Let $\prod\mathbb{Z}$ be the direct product of countably many copies of $\mathbb{Z}$, and let $$F_1\stackrel{\alpha}{\rightarrow}F_0\rightarrow \prod\mathbb{Z}\rightarrow 0$$ be a free resolution. Then $\alpha$ doesn't have a cokernel in the category of free abelian groups.

If it did, then the natural map from $F_0$ to the cokernel $C$ would factor uniquely through $\prod\mathbb{Z}$ (the cokernel in the category of all abelian groups), and the resulting map $\prod\mathbb{Z}\stackrel{\beta}{\rightarrow}C$ would be a universal map from $\prod\mathbb{Z}$ to a free abelian group.
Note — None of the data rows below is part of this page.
import Literature.AlgebraicGeometry.Resolution.ZariskiProjectiveBundle
import Literature.AlgebraicGeometry.Resolution.BlowupSmoothProjective
import Literature.AlgebraicGeometry.Resolution.BaseChangeOverOpens
import Literature.AlgebraicGeometry.Resolution.KollarOrderReduction
import Literature.AlgebraicGeometry.Motives.VarietiesDimensionProofs
import Literature.AlgebraicGeometry.Motives.VarietiesRegularProofs
import Literature.AlgebraicGeometry.Motives.VarietiesProjectiveSpaceProofs
import HarnessLib

/-!
# The exceptional divisor of the blowing up of a smooth projective variety along a smooth closed
# subvariety is a smooth projective variety of dimension `dim Z + r` (Hartshorne II 8.24 (b))

Topic `Literature/AlgebraicGeometry/Resolution`. PROVED over the tree, no named fact.

Let `i : Z ⟶ V` be a closed `ℂ`-immersion of smooth projective complex varieties of dimensions
`m` and `m + r + 1`, and let `β : B ⟶ V` be any blowing up of `V` along `ker i` (`IsBlowup`). The
exceptional divisor is `E = B ×_V Z` with its projection `q = pr₂ : E → Z`; as a `ℂ`-scheme its
structure morphism is `q ≫ (Z → Spec ℂ)`. By the tree's THEOREM
`Resolution.Hartshorne1977_exceptionalDivisor_locallyTrivial_holds` (Hartshorne II Thm. 8.24 (b) with
II Thm. 8.17: `q` is, Zariski-locally over `Z`, isomorphic over `Z` to `U × ℙʳ → U`;
`Resolution.isZariskiProjectiveBundle_exceptionalDivisor`), `E` is a smooth projective variety of
dimension `m + r`:

* smooth of relative dimension `m + r` over `ℂ`: `q` is smooth of relative dimension `r`, because
  this property is Zariski-local on the target and over a trivialising `U` the restriction `q ∣_ U`
  is an isomorphism followed by the projection `U ⊗ ℙʳ → U`, a base change of the structure
  morphism of `ℙʳ_ℂ`, which is smooth of relative dimension `r`; then compose with `Z → Spec ℂ`
  (smooth of relative dimension `m`);
* projective: `pr₁ : E → B` is a closed immersion (base change of `i`) and `B` is projective
  (`IsBlowup.isSmoothProjective`: the centre `V(ker i) ≅ Z` is regular and `ker i ≠ ⊥` because
  `dim Z = m ≠ m + r + 1 = dim V` forbids `i` from being surjective);
* geometrically irreducible: `q` is geometrically irreducible (again Zariski-local on the target,
  and `U ⊗ ℙʳ → U` is a base change of the geometrically irreducible `ℙʳ_ℂ → Spec ℂ`) and smooth,
  hence universally open; `Z → Spec ℂ` is geometrically irreducible and universally open; and
  geometric irreducibility is stable under such compositions (Mathlib
  `GeometricallyIrreducible.comp`).

More generally every Zariski `ℙʳ`-bundle `q : E ⟶ X` (`Resolution.IsZariskiProjectiveBundle`) over a
smooth projective `n`-fold `X` whose total space is projective over `ℂ` is a smooth projective
`(n + r)`-fold (`IsZariskiProjectiveBundle.isSmoothProjective_of_isProjectiveOver`).

Provenance: this is the Literature home of the argument first landed Summits-side for route
`BoundaryReadout` (crux `PullbackAlgebraic`, stub `stub_exceptionalDivisorSmoothProjective`, file
`Summits/HodgeConjecture/HodgeConjecture/Theorems/BoundaryReadoutPullbackAlgebraicExceptionalDivisorSmoothProjective.lean`,
prover seats of that route), there GRANTED the local-triviality fact which is now a theorem; the
statements here are fact-free and importable from `Literature/`.

## References

* [Hartshorne1977] R. Hartshorne, Algebraic Geometry, GTM 52 (1977), II Thm. 8.24 (b), II Thm. 8.17,
  III Prop. 10.1.
* [Fulton1998] W. Fulton, Intersection Theory, 2nd ed. (1998), App. B.6.9.
* [StacksProject] The Stacks Project, Tags 01V4 (smooth morphisms: local on the target, stable
  under base change and composition), 0366 (geometrically irreducible schemes).
-/

noncomputable section

open CategoryTheory CategoryTheory.Limits AlgebraicGeometry MonoidalCategory CartesianMonoidalCategory
open Literature.AlgebraicGeometry.Motives

namespace Literature.AlgebraicGeometry.Resolution

namespace IsZariskiProjectiveBundle

/-- **A property of morphisms which is Zariski-local on the target and holds for the projections
`U ⊗ ℙʳ_ℂ → U` holds for (the underlying morphism of) every Zariski `ℙʳ`-bundle.** Over a
trivialising `U`, `q ∣_ U` is the trivialising isomorphism followed by the projection, so
`P (q ∣_ U)`; conclude by locality. [cite: StacksProject, Tag 01V4 (properties local on the target)] -/
theorem of_isZariskiLocalAtTarget {P : MorphismProperty Scheme.{0}} [IsZariskiLocalAtTarget P] {r : ℕ}
    {X E : SchemeOver ℂ} {q : E ⟶ X} (htriv : IsZariskiProjectiveBundle r q)
    (hP : ∀ U : X.left.Opens,
      P (fst (Over.mk (U.ι ≫ X.hom) : SchemeOver ℂ) (projectiveSpace r ℂ)).left) :
    P q.left := by
  refine IsZariskiLocalAtTarget.of_forall_exists_morphismRestrict (P := P) fun x ↦ ?_
  obtain ⟨U, hxU, ψ, hψ⟩ := htriv x
  refine ⟨U, hxU, ?_⟩
  -- `ψ ≫ pr_U` satisfies `P`: `ψ` is an isomorphism and `pr_U` satisfies `P`
  have hP' : P (ψ.hom.left ≫
      (fst (Over.mk (U.ι ≫ X.hom) : SchemeOver ℂ) (projectiveSpace r ℂ)).left) :=
    (P.cancel_left_of_respectsIso _ _).2 (hP U)
  -- and it is `q ∣_ U`, both having the same composite with the monomorphism `U.ι`
  have hψ' : q.left ∣_ U ≫ U.ι =
      (ψ.hom.left ≫ (fst (Over.mk (U.ι ≫ X.hom) : SchemeOver ℂ) (projectiveSpace r ℂ)).left :
        (q.left ⁻¹ᵁ U : Scheme) ⟶ (U : Scheme)) ≫ U.ι := by
    simp only [Category.assoc, morphismRestrict_ι]
    exact hψ.symm
  rw [(cancel_mono U.ι).mp hψ']
  exact hP'

/-- The projection `U ⊗ ℙʳ_ℂ → U` is smooth of relative dimension `r`: a base change of the
structure morphism `ℙʳ_ℂ → Spec ℂ`. [cite: Hartshorne1977, III Prop. 10.1] -/
theorem smoothOfRelativeDimension_fst_projectiveSpace (r : ℕ) (W : SchemeOver ℂ) :
    SmoothOfRelativeDimension r (fst W (projectiveSpace r ℂ)).left := by
  change SmoothOfRelativeDimension r (pullback.fst W.hom (projectiveSpace r ℂ).hom)
  haveI := smoothOfRelativeDimension_isStableUnderBaseChange r
  exact MorphismProperty.pullback_fst _ _
    (isSmoothProjective_projectiveSpace_holds ℂ r).smoothOfRelativeDimension

/-- The projection `U ⊗ ℙʳ_ℂ → U` is geometrically irreducible: a base change of the
geometrically irreducible `ℙʳ_ℂ → Spec ℂ`. [cite: StacksProject, Tag 0366] -/
theorem geometricallyIrreducible_fst_projectiveSpace (r : ℕ) (W : SchemeOver ℂ) :
    GeometricallyIrreducible (fst W (projectiveSpace r ℂ)).left := by
  change GeometricallyIrreducible (pullback.fst W.hom (projectiveSpace r ℂ).hom)
  haveI := (isSmoothProjective_projectiveSpace_holds ℂ r).geometricallyIrreducible
  infer_instance

/-- A Zariski `ℙʳ`-bundle is smooth of relative dimension `r`. [cite: Hartshorne1977, III Prop. 10.1] -/
theorem smoothOfRelativeDimension {r : ℕ} {X E : SchemeOver ℂ} {q : E ⟶ X}
    (htriv : IsZariskiProjectiveBundle r q) : SmoothOfRelativeDimension r q.left :=
  of_isZariskiLocalAtTarget (P := @SmoothOfRelativeDimension r) htriv
    fun _ ↦ smoothOfRelativeDimension_fst_projectiveSpace r _

/-- A Zariski `ℙʳ`-bundle is geometrically irreducible (as a morphism). [cite: StacksProject, Tag 0366] -/
theorem geometricallyIrreducible {r : ℕ} {X E : SchemeOver ℂ} {q : E ⟶ X}
    (htriv : IsZariskiProjectiveBundle r q) : GeometricallyIrreducible q.left :=
  haveI : IsZariskiLocalAtTarget @GeometricallyIrreducible :=
    GeometricallyIrreducible.eq_geometrically ▸ inferInstance
  of_isZariskiLocalAtTarget (P := @GeometricallyIrreducible) htriv
    fun _ ↦ geometricallyIrreducible_fst_projectiveSpace r _

/-- A smooth morphism which is geometrically irreducible, composed with the structure morphism of
a smooth geometrically irreducible `k`-scheme, is geometrically irreducible (smooth morphisms are
universally open; Mathlib `GeometricallyIrreducible.comp`). [cite: StacksProject, Tag 0366 and Tag 038K] -/
theorem geometricallyIrreducible_comp_of_smooth {n r : ℕ} {X : SchemeOver ℂ} {E : Scheme.{0}}
    (q : E ⟶ X.left) [SmoothOfRelativeDimension r q] [GeometricallyIrreducible q]
    (hX : IsSmoothProjective n X) : GeometricallyIrreducible (q ≫ X.hom) := by
  haveI := hX.smoothOfRelativeDimension
  haveI := hX.geometricallyIrreducible
  haveI : Smooth X.hom := SmoothOfRelativeDimension.smooth n X.hom
  haveI : Smooth q := SmoothOfRelativeDimension.smooth r q
  exact GeometricallyIrreducible.comp q X.hom

/-- **A Zariski `ℙʳ`-bundle over a smooth projective `n`-fold with projective total space is a
smooth projective `(n + r)`-fold**: smooth of relative dimension `r + n` over `ℂ` (composition),
geometrically irreducible (`geometricallyIrreducible_comp_of_smooth`), projective by hypothesis.
[cite: Hartshorne1977, III Prop. 10.1] [cite: StacksProject, Tags 01V4 and 0366] -/
theorem isSmoothProjective_of_isProjectiveOver {n r : ℕ} {X E : SchemeOver ℂ} {q : E ⟶ X}
    (htriv : IsZariskiProjectiveBundle r q) (hX : IsSmoothProjective n X)
    (hE : IsProjectiveOver E) : IsSmoothProjective (n + r) E := by
  haveI hq : SmoothOfRelativeDimension r q.left := htriv.smoothOfRelativeDimension
  haveI := hX.smoothOfRelativeDimension
  have hsm : SmoothOfRelativeDimension (n + r) E.hom := by
    rw [← Over.w q, Nat.add_comm]
    infer_instance
  haveI : GeometricallyIrreducible q.left := htriv.geometricallyIrreducible
  have hgi : GeometricallyIrreducible E.hom := by
    rw [← Over.w q]
    exact geometricallyIrreducible_comp_of_smooth (r := r) q.left hX
  exact ⟨hsm, hE, hgi⟩

end IsZariskiProjectiveBundle

/-- A smooth projective complex variety is a regular scheme. [cite: Hartshorne1977, II Thm. 8.24 (a) and III Thm. 10.2] -/
theorem isRegular_of_isSmoothProjective' {n : ℕ} {X : SchemeOver ℂ} (hX : IsSmoothProjective n X) :
    Scheme.IsRegular X.left := by
  haveI := hX.smoothOfRelativeDimension
  exact fun x ↦ isRegularLocalRing_stalk_of_smoothOfRelativeDimension (f := X.hom) (n := n) x

/-- A closed immersion between smooth projective varieties of different dimensions is not
surjective (else it would be a homeomorphism, and the dimension of a smooth projective variety of
relative dimension `n` is `n`). [cite: Hartshorne1977, II Ex. 3.20 and III.10] -/
theorem range_ne_univ_of_isSmoothProjective_of_ne {m n : ℕ} {Z V : SchemeOver ℂ} (i : Z ⟶ V)
    [IsClosedImmersion i.left] (hZ : IsSmoothProjective m Z) (hV : IsSmoothProjective n V)
    (hmn : m ≠ n) : Set.range i.left ≠ Set.univ := by
  intro huniv
  have hf : IsHomeomorph i.left.base :=
    (isHomeomorph_iff_isEmbedding_surjective (f := i.left.base)).2
      ⟨i.left.isClosedEmbedding.isEmbedding, Set.range_eq_univ.1 huniv⟩
  have h₁ := schemeDim_eq_holds hZ
  have h₂ := schemeDim_eq_holds hV
  unfold schemeDim at h₁ h₂
  rw [hf.topologicalKrullDim_eq] at h₁
  exact hmn (h₁.symm.trans h₂)

/-- **The blowing up of a smooth projective `n`-fold along a smooth closed subvariety of smaller
dimension `m` is a smooth projective `n`-fold** (the tree's `IsBlowup.isSmoothProjective`, with its
two side conditions discharged: `ker i ≠ ⊥` since `i` is not onto, and `V(ker i) ≅ Z` regular).
[cite: Hartshorne1977, II Prop. 7.16 and II Thm. 8.24] -/
theorem IsBlowup.isSmoothProjective_of_closedImmersion {m n : ℕ} {V Z B : SchemeOver ℂ} (i : Z ⟶ V)
    (β : B ⟶ V) (hV : IsSmoothProjective n V) (hZ : IsSmoothProjective m Z)
    [IsClosedImmersion i.left] (hβ : IsBlowup β.left i.left.ker) (hmn : m ≠ n) :
    IsSmoothProjective n (Over.mk (β.left ≫ V.hom) : SchemeOver ℂ) :=
  hβ.isSmoothProjective hV
    (ker_ne_bot_of_range_ne_univ i.left (range_ne_univ_of_isSmoothProjective_of_ne i hZ hV hmn))
    (isRegular_ker_subscheme i.left (isRegular_of_isSmoothProjective' hZ))

/-- **The exceptional divisor of the blowing up of a smooth projective variety along a smooth
closed subvariety is a smooth projective variety of dimension `dim Z + r`** (Hartshorne II 8.24 (b);
Fulton 1998 B.6.9): for `i : Z ⟶ V` a closed immersion of smooth projective complex varieties of
dimensions `m`, `m + r + 1` and any blowing up `β : B ⟶ V` along `ker i`, the `ℂ`-scheme
`E = B ×_V Z` (structure map through `pr₂` and `Z`) is smooth projective of dimension `m + r`:
smooth of relative dimension `r` over `Z` (locally `U × ℙʳ`,
`isZariskiProjectiveBundle_exceptionalDivisor`), hence of relative dimension `m + r` over `ℂ`;
projective as a closed subscheme (`pr₁`, base change of the closed immersion `i`) of `B`, which is
projective (`IsBlowup.isSmoothProjective_of_closedImmersion`); geometrically irreducible because
`pr₂` is geometrically irreducible and smooth over the geometrically irreducible `Z`.
[cite: Hartshorne1977, II Thm. 8.24 (b)] [cite: Fulton1998, App. B.6.9] -/
theorem isSmoothProjective_exceptionalDivisor {m r : ℕ} {V Z B : SchemeOver ℂ} (i : Z ⟶ V) (β : B ⟶ V)
    (hV : IsSmoothProjective (m + r + 1) V) (hZ : IsSmoothProjective m Z)
    (hi : IsClosedImmersion i.left) (hβ : IsBlowup β.left i.left.ker) :
    IsSmoothProjective (m + r) (Over.mk (pullback.snd β.left i.left ≫ Z.hom) : SchemeOver ℂ) := by
  haveI := hi
  have htriv := isZariskiProjectiveBundle_exceptionalDivisor (k := ℂ) (r := r) i β hV hZ hi hβ
  -- projective: `pr₁ : E → B` is a closed immersion into the projective blow-up `B`
  have hB : IsSmoothProjective (m + r + 1) (Over.mk (β.left ≫ V.hom) : SchemeOver ℂ) :=
    IsBlowup.isSmoothProjective_of_closedImmersion i β hV hZ hβ (by omega)
  let k : (Over.mk (pullback.snd β.left i.left ≫ Z.hom) : SchemeOver ℂ) ⟶
      (Over.mk (β.left ≫ V.hom) : SchemeOver ℂ) :=
    Over.homMk (pullback.fst β.left i.left) (by
      change pullback.fst β.left i.left ≫ β.left ≫ V.hom = pullback.snd β.left i.left ≫ Z.hom
      rw [pullback.condition_assoc, Over.w i])
  haveI : IsClosedImmersion k.left :=
    inferInstanceAs (IsClosedImmersion (pullback.fst β.left i.left))
  have hproj : IsProjectiveOver (Over.mk (pullback.snd β.left i.left ≫ Z.hom) : SchemeOver ℂ) :=
    isProjectiveOver_of_isClosedImmersion_left k hB.isProjectiveOver
  exact htriv.isSmoothProjective_of_isProjectiveOver hZ hproj

end Literature.AlgebraicGeometry.Resolution

end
But for any non-zero element $x$ of $\prod\mathbb{Z}$, at least one of the projections onto $\mathbb{Z}$ does not have $x$ in the kernel, and by the universal property, it factors through $\beta$. Therefore $x$ can't be in the kernel of $\beta$, and so $\beta$ is injective.

But then $\prod\mathbb{Z}$ is isomorphic to a subgroup of $C$. But every subgroup of a free abelian group is free abelian, and $\prod\mathbb{Z}$ is not free abelian.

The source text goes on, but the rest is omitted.